Today, ICI Global along with the European Fund and Asset Management Association, Pensions Europe, and the American Benefits Council filed a comment letter requesting that the European Securities Markets Authority (“ESMA”), the European Banking Authority, and the European Insurance and Occupational Pensions Authority along with the European Commission work to implement at least a six-month delay of the March 1 compliance date for certain variation margin requirements for uncleared derivatives, through a dedicated regulatory technical standard (“RTS”).  We requested the delay because, although funds have worked in good faith towards timely compliance with the variation margin requirements, we understand that a large volume of documentation still must be completed.  A delay would allow funds and their counterparties to complete the necessary documentation.  Alternatively, if an RTS cannot be executed in time, the letter asks the European Commission to request that ESMA work with national competent authorities to provide forbearance on the enforcement of variation margin requirements for at least six months.[1]

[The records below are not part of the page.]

import Literature.Geometry.Manifold.DeRhamProductDefectDegreeZero
import Literature.Geometry.Kaehler.StarShapedLocalPoincare
import HarnessLib

/-!
# Multiplicativity of the de Rham comparison for external products: coordinate open sets of the model space

Continuing `DeRhamProductDefect.lean` / `DeRhamProductDefectDegreeZero.lean`, take the first factor
to be a finite-dimensional real normed space `E` (a manifold modelled on itself).  For a linear
isomorphism `φ : E ≃L[ℝ] ℝᵈ` let `Q m = {x | ∃ j < m, φ x j ≠ 0}` (the complement of the coordinate
subspace `x₀ = ⋯ = x_{m-1} = 0`; `Q 0 = ∅`, and `Q (k+1) ≃ (ℝᵏ⁺¹ ∖ 0) × ℝ^{d-k-1}` detects `Hᵏ`).
We prove that the two sides `lhs`, `rhs` AGREE on `(E, Q m)` in all degrees (`agree_coordOpen`):

* `Q (m+1) = A m ∪ B m` with `A m = Q m ∪ {φ x m > 0}` and `B m = Q m ∪ {φ x m < 0}` open and
  STAR-SHAPED (about `±φ⁻¹ eₘ`), and `A m ∩ B m = Q m`;
* on a union `A ∪ B` of star-shaped open sets the two sides agree as soon as they agree on `A ∩ B`
  (`agree_union_of_starConvex`): in form-degree `0` by `lhs_eq_rhs_of_degree_zero`; in degree
  `k + 1` the Mayer–Vietoris connecting map `δ : Hᵏ(Ω•(A ∩ B)) → Hᵏ⁺¹(Ω•(A ∪ B))` is ONTO, because
  `Hᵏ⁺¹(Ω•(A)) = Hᵏ⁺¹(Ω•(B)) = 0` (Poincaré lemma for star-shaped sets,
  `localDeRhamComplex.isZero_homology_of_starConvex`), and both sides commute with the connecting
  maps (`lhs_δ`, `rhs_δ`).

This is the Mayer–Vietoris induction of Bredon's proof of the multiplicativity of the de Rham
isomorphism (Bredon (1993), Thm. V.9.5 with §VI.4), organised so that only SURJECTIVITY of `δ` is
used (agreement on the pieces of a cover does not propagate to the union in general).

Everything is proved; no named facts.

## References

* [Bredon1993] G. E. Bredon, *Topology and Geometry*, GTM 139 (1993), §V.9 Thm. V.9.5, Lemma V.9.4.
* [BottTu1982Forms] R. Bott, L. W. Tu, *Differential Forms in Algebraic Topology* (1982), §I.2 Prop. 2.3, §I.5.
-/

noncomputable section

-- see "Implementation notes" in `…SingularHomology.SingularChainsConcrete`
set_option backward.isDefEq.respectTransparency false

open scoped Manifold ContDiff Topology
open CategoryTheory Limits Set Literature.AlgebraicTopology.SingularHomology Literature.Geometry.Kaehler

universe u

namespace Literature.Geometry.Manifold

variable {E : Type u} [NormedAddCommGroup E] [NormedSpace ℝ E] [FiniteDimensional ℝ E]
  {E' : Type u} [NormedAddCommGroup E'] [NormedSpace ℝ E'] {H' : Type u} [TopologicalSpace H']
  {I' : ModelWithCorners ℝ E' H'} {N : Type u} [TopologicalSpace N] [ChartedSpace H' N] [IsManifold I' ∞ N]
  [I'.Boundaryless] [FiniteDimensional ℝ E'] [T2Space N] [SecondCountableTopology N] [LocallyCompactSpace N]
  {l : ℕ}

/-! ### Agreement of the two sides on an open set of the model space -/

variable (N) in
/-- **The two sides agree on `(E, W)`**: `lhs = rhs` on `Hᵏ(Ω•(W))` in all degrees. [folklore] -/
def Agree (β : closedSmoothForms I' N ℝ l) (W : Set E) (hW : IsOpen W) : Prop :=
  ∀ (k n : ℕ) (h : k + l = n) (a : (localDeRhamComplex 𝓘(ℝ, E) ℝ hW).homology k),
    lhs N hW β k n h a = rhs N hW β k n h a

/-- Agreement only depends on the set. [folklore] -/
theorem agree_congr_set (β : closedSmoothForms I' N ℝ l) {S T : Set E} (e : S = T) (hS : IsOpen S) (hT : IsOpen T)
    (h : Agree N β S hS) : Agree N β T hT := by
  subst e
  exact h

/-- **Agreement on the empty set** (its de Rham complex is zero). [folklore] -/
theorem agree_empty (β : closedSmoothForms I' N ℝ l) : Agree N β (∅ : Set E) isOpen_empty := by
  intro k n h a
  obtain ⟨z, hz, rfl⟩ := homologyCls_surjective a
  have h0 : z = 0 := Subtype.ext (funext fun x ↦ z.2.2 x (notMem_empty x))
  subst h0
  rw [homologyCls_zero, map_zero, map_zero]

/-- **The Mayer–Vietoris connecting map of de Rham complexes is onto in positive degrees when the
pieces are acyclic in the target degree.** [cite: BottTu1982Forms, Prop. 2.3] -/
theorem localDeRhamComplex.mvδ_surjective_of_isZero {A B : Set E} (hA : IsOpen A) (hB : IsOpen B) (k : ℕ)
    (hZA : IsZero ((localDeRhamComplex 𝓘(ℝ, E) ℝ hA).homology (k + 1)))
    (hZB : IsZero ((localDeRhamComplex 𝓘(ℝ, E) ℝ hB).homology (k + 1))) :
    Function.Surjective ((localDeRhamComplex.mvShortComplex_shortExact (I := 𝓘(ℝ, E)) (F := ℝ) (hA := hA)
      (hB := hB)).δ k (k + 1) (crel k)) := by
  have hex := (localDeRhamComplex.mvShortComplex_shortExact (I := 𝓘(ℝ, E)) (F := ℝ) (hA := hA) (hB := hB)).homology_exact₁
    k (k + 1) (crel k)
  have hZ : IsZero (((localDeRhamComplex 𝓘(ℝ, E) ℝ hA) ⊞ (localDeRhamComplex 𝓘(ℝ, E) ℝ hB)).homology (k + 1)) :=
    isZero_homology_biprod _ _ (k + 1) hZA hZB
  have hepi := hex.epi_f (hZ.eq_of_tgt _ _)
  exact (ModuleCat.epi_iff_surjective _).1 hepi

/-- **Agreement on a union of star-shaped open sets from agreement on the intersection** (degree `0`:
`lhs_eq_rhs_of_degree_zero`; positive degree: `δ` is onto and both sides commute with `δ`).
[cite: Bredon1993, Thm. V.9.5] -/
theorem agree_union_of_starConvex (β : closedSmoothForms I' N ℝ l) {A B : Set E} (hA : IsOpen A) (hB : IsOpen B)
    {a₀ b₀ : E} (hstA : StarConvex ℝ a₀ A) (hstB : StarConvex ℝ b₀ B) (hAB : Agree N β (A ∩ B) (hA.inter hB)) :
    Agree N β (A ∪ B) (hA.union hB) := by
  intro k n h a
  cases k with
  | zero => exact lhs_eq_rhs_of_degree_zero (hA.union hB) β h a
  | succ k =>
    obtain ⟨n, rfl⟩ : ∃ n', n = n' + 1 := ⟨n - 1, by omega⟩
    have h' : k + l = n := by omega
    obtain ⟨y, rfl⟩ := localDeRhamComplex.mvδ_surjective_of_isZero hA hB k
      (localDeRhamComplex.isZero_homology_of_starConvex hA hstA k)
      (localDeRhamComplex.isZero_homology_of_starConvex hB hstB k) a
    rw [← lhs_δ hA hB β h' y, ← rhs_δ hA hB β h' y, hAB k n h' y]

/-! ### The coordinate open sets `Q m`, `A m`, `B m` -/

section Coord

variable {d : ℕ} (φ : E ≃L[ℝ] (Fin d → ℝ))

/-- `Q m = {x | ∃ j < m, φ x j ≠ 0}`: the complement of the coordinate subspace `x₀ = ⋯ = x_{m-1} = 0`.
[folklore] -/
def coordQ (m : ℕ) : Set E := {x | ∃ j : Fin d, (j : ℕ) < m ∧ φ x j ≠ 0}

/-- `A m = Q m ∪ {φ x m > 0}` (`m < d`). [folklore] -/
def coordA (m : Fin d) : Set E := {x | (∃ j : Fin d, (j : ℕ) < m ∧ φ x j ≠ 0) ∨ 0 < φ x m}

/-- `B m = Q m ∪ {φ x m < 0}` (`m < d`). [folklore] -/
def coordB (m : Fin d) : Set E := {x | (∃ j : Fin d, (j : ℕ) < m ∧ φ x j ≠ 0) ∨ φ x m < 0}

omit [FiniteDimensional ℝ E] in
/-- The coordinates are continuous. [folklore] -/
theorem continuous_coord (j : Fin d) : Continuous fun x : E ↦ φ x j :=
  (continuous_apply j).comp φ.continuous

omit [FiniteDimensional ℝ E] in
/-- `Q m` is open. [folklore] -/
theorem isOpen_coordQ (m : ℕ) : IsOpen (coordQ φ m) := by
  have h : coordQ φ m = ⋃ j : Fin d, {x | (j : ℕ) < m ∧ φ x j ≠ 0} := by
    ext x
    simp only [coordQ, mem_setOf_eq, mem_iUnion]
  rw [h]
  refine isOpen_iUnion fun j ↦ ?_
  by_cases hj : (j : ℕ) < m
  · simp only [hj, true_and]
    exact isOpen_ne_fun (continuous_coord φ j) continuous_const
  · simp only [hj, false_and, setOf_false, isOpen_empty]

omit [FiniteDimensional ℝ E] in
/-- `A m` is open. [folklore] -/
theorem isOpen_coordA (m : Fin d) : IsOpen (coordA φ m) := by
  have h : coordA φ m = coordQ φ m ∪ {x | 0 < φ x m} := rfl
  rw [h]
  exact (isOpen_coordQ φ m).union (isOpen_lt continuous_const (continuous_coord φ m))

omit [FiniteDimensional ℝ E] in
/-- `B m` is open. [folklore] -/
theorem isOpen_coordB (m : Fin d) : IsOpen (coordB φ m) := by
  have h : coordB φ m = coordQ φ m ∪ {x | φ x m < 0} := rfl
  rw [h]
  exact (isOpen_coordQ φ m).union (isOpen_lt (continuous_coord φ m) continuous_const)

omit [FiniteDimensional ℝ E] in
/-- `Q 0 = ∅`. [folklore] -/
theorem coordQ_zero : coordQ φ 0 = ∅ := by
  ext x
  simp [coordQ]

omit [FiniteDimensional ℝ E] in
/-- `A m ∩ B m = Q m`. [folklore] -/
theorem coordA_inter_coordB (m : Fin d) : coordA φ m ∩ coordB φ m = coordQ φ m := by
  ext x
  simp only [coordA, coordB, coordQ, mem_inter_iff, mem_setOf_eq]
  constructor
  · rintro ⟨h₁ | h₁, h₂ | h₂⟩
    · exact h₁
    · exact h₁
    · exact h₂
    · exact absurd (h₁.trans h₂) (lt_irrefl _)
  · intro h
    exact ⟨Or.inl h, Or.inl h⟩

omit [FiniteDimensional ℝ E] in
/-- `A m ∪ B m = Q (m + 1)`. [folklore] -/
theorem coordA_union_coordB (m : Fin d) : coordA φ m ∪ coordB φ m = coordQ φ (m + 1) := by
  ext x
  simp only [coordA, coordB, coordQ, mem_union, mem_setOf_eq]
  constructor
  · rintro ((⟨j, hj, hx⟩ | hx) | (⟨j, hj, hx⟩ | hx))
    · exact ⟨j, by omega, hx⟩
    · exact ⟨m, by omega, hx.ne'⟩
    · exact ⟨j, by omega, hx⟩
    · exact ⟨m, by omega, hx.ne⟩
  · rintro ⟨j, hj, hx⟩
    rcases Nat.lt_or_ge (j : ℕ) m with hjm | hjm
    · exact Or.inl (Or.inl ⟨j, hjm, hx⟩)
    · have hjm' : j = m := Fin.ext (by omega)
      subst hjm'
      rcases lt_or_gt_of_ne hx with hlt | hgt
      · exact Or.inr (Or.inr hlt)
      · exact Or.inl (Or.inr hgt)

omit [FiniteDimensional ℝ E] in
/-- The star point `±φ⁻¹(eₘ)` and its coordinates. [folklore] -/
theorem coord_symm_single (m : Fin d) (c : ℝ) (j : Fin d) :
    φ (φ.symm (Pi.single m c)) j = if j = m then c else 0 := by
  rw [ContinuousLinearEquiv.apply_symm_apply, Pi.single_apply]

omit [FiniteDimensional ℝ E] in
/-- **`A m` is star-shaped** about `φ⁻¹(eₘ)`. [folklore] -/
theorem starConvex_coordA (m : Fin d) : StarConvex ℝ (φ.symm (Pi.single m 1)) (coordA φ m) := by
  intro x hx s t hs ht hst
  have hcoord : ∀ j, φ (s • φ.symm (Pi.single m 1) + t • x) j = s * (if j = m then 1 else 0) + t * φ x j := by
    intro j
    rw [map_add, map_smul, map_smul, Pi.add_apply, Pi.smul_apply, Pi.smul_apply, coord_symm_single, smul_eq_mul,
      smul_eq_mul]
  change (∃ j : Fin d, (j : ℕ) < m ∧ φ _ j ≠ 0) ∨ 0 < φ _ m
  rcases hx with ⟨j, hj, hxj⟩ | hxm
  · by_cases ht0 : t = 0
    · subst ht0
      rw [add_zero] at hst
      subst hst
      refine Or.inr ?_
      rw [hcoord, if_pos rfl]
      norm_num
    · refine Or.inl ⟨j, hj, ?_⟩
      rw [hcoord, if_neg (by intro h; subst h; exact lt_irrefl _ hj)]
      simpa using ⟨ht0, hxj⟩
  · refine Or.inr ?_
    rw [hcoord, if_pos rfl, mul_one]
    rcases eq_or_lt_of_le ht with rfl | ht'
    · rw [add_zero] at hst
      subst hst
      norm_num
    · nlinarith

omit [FiniteDimensional ℝ E] in
/-- **`B m` is star-shaped** about `φ⁻¹(-eₘ)`. [folklore] -/
theorem starConvex_coordB (m : Fin d) : StarConvex ℝ (φ.symm (Pi.single m (-1))) (coordB φ m) := by
  intro x hx s t hs ht hst
  have hcoord : ∀ j, φ (s • φ.symm (Pi.single m (-1)) + t • x) j = s * (if j = m then -1 else 0) + t * φ x j := by
    intro j
    rw [map_add, map_smul, map_smul, Pi.add_apply, Pi.smul_apply, Pi.smul_apply, coord_symm_single, smul_eq_mul,
      smul_eq_mul]
  change (∃ j : Fin d, (j : ℕ) < m ∧ φ _ j ≠ 0) ∨ φ _ m < 0
  rcases hx with ⟨j, hj, hxj⟩ | hxm
  · by_cases ht0 : t = 0
    · subst ht0
      rw [add_zero] at hst
      subst hst
      refine Or.inr ?_
      rw [hcoord, if_pos rfl]
      norm_num
    · refine Or.inl ⟨j, hj, ?_⟩
      rw [hcoord, if_neg (by intro h; subst h; exact lt_irrefl _ hj)]
      simpa using ⟨ht0, hxj⟩
  · refine Or.inr ?_
    rw [hcoord, if_pos rfl]
    rcases eq_or_lt_of_le ht with rfl | ht'
    · rw [add_zero] at hst
      subst hst
      norm_num
    · nlinarith

/-- **The two sides agree on every coordinate open set `Q m` of the model space** (induction on `m`:
`Q 0 = ∅`; `Q (m+1) = A m ∪ B m` with `A m`, `B m` star-shaped and `A m ∩ B m = Q m`).
[cite: Bredon1993, Thm. V.9.5] -/
theorem agree_coordQ (β : closedSmoothForms I' N ℝ l) (m : ℕ) (hm : m ≤ d) : Agree N β (coordQ φ m) (isOpen_coordQ φ m) := by
  induction m with
  | zero => exact agree_congr_set β (coordQ_zero φ).symm _ _ (agree_empty β)
  | succ m ih =>
    have hm' : m < d := by omega
    have ih' := ih hm'.le
    set μ : Fin d := ⟨m, hm'⟩
    have e₁ : coordA φ μ ∩ coordB φ μ = coordQ φ m := coordA_inter_coordB φ μ
    have e₂ : coordA φ μ ∪ coordB φ μ = coordQ φ (m + 1) := coordA_union_coordB φ μ
    exact agree_congr_set β e₂ _ _ (agree_union_of_starConvex β (isOpen_coordA φ μ) (isOpen_coordB φ μ)
      (starConvex_coordA φ μ) (starConvex_coordB φ μ) (agree_congr_set β e₁.symm _ _ ih'))

/-- **Multiplicativity on coordinate open sets**, unfolded: for every `m ≤ d`, every degree and every
class `a ∈ Hᵏ(Ω•(Q m))`, `lhs (Q m) a = rhs (Q m) a`. [cite: Bredon1993, Thm. V.9.5] -/
theorem lhs_eq_rhs_coordQ (β : closedSmoothForms I' N ℝ l) {m : ℕ} (hm : m ≤ d) {k n : ℕ} (h : k + l = n)
    (a : (localDeRhamComplex 𝓘(ℝ, E) ℝ (isOpen_coordQ φ m)).homology k) :
    lhs N (isOpen_coordQ φ m) β k n h a = rhs N (isOpen_coordQ φ m) β k n h a :=
  agree_coordQ φ β m hm k n h a

end Coord

end Literature.Geometry.Manifold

Our letter is very similar to the one we submitted last week to US regulators[2] and states that, in the absence of a delay, many funds face the real prospect of having their derivatives trades halted on March 1.  The letter then: 1) explains the significant documentation challenges the variation margin rules present for funds; 2) identifies various obstacles that the industry has encountered in attempting to meet the compliance dates; and 3) recommends that US and European regulators coordinate an extension to remove the potential for regulatory arbitrage.  

 

Jennifer S. Choi
Associate General Counsel

Kenneth Fang
Assistant General Counsel

 

Attachment

endnotes

[1] As previously reported, in December, the European Union finalized an RTS establishing margin requirements for non-centrally cleared over-the-counter (“OTC”) derivatives.  See Commission Delegated Regulation (EU) 2016/2251 of 4 October 2016 supplementing regulation (EU) No 648/2012 of the European Parliament and of the Council on OTC derivatives central counterparties and trade repositories with regard to regulatory technical standards for risk mitigation, techniques for OTC derivative contracts not cleared by a central counterparty (December 15, 2016), available at http://eur-lex.europa.eu/legal-content/EN/TXT/PDF/?uri=CELEX:32016R2251&from=EN.  For a summary of the EU’s OTC margin rules, please see ICI Memorandum No. 30491 (Dec. 20, 2016), available at https://www.iciglobal.org/iciglobal/pubs/memos/memo30491. The RTS, among other things, prescribes the minimum amount of variation margin to be posted and collected for OTC derivatives transactions and the methodologies by which the amount should be calculated.  Firms with notional amounts of uncleared derivatives contracts totaling less than €3 trillion and their counterparties (including regulated funds) must begin exchanging the required variation margin on prospective transactions beginning March 1, 2017. 

[2] See Letter from David W. Blass, General Counsel, Investment Company Institute, to Robert deV. Frierson, Secretary, Board of Governors of the Federal Reserve System, et al., dated January 30, 2017.  See also ICI Memorandum No. 30551 (Jan. 30, 2017), available at https://www.ici.org/my_ici/memorandum/memo30551.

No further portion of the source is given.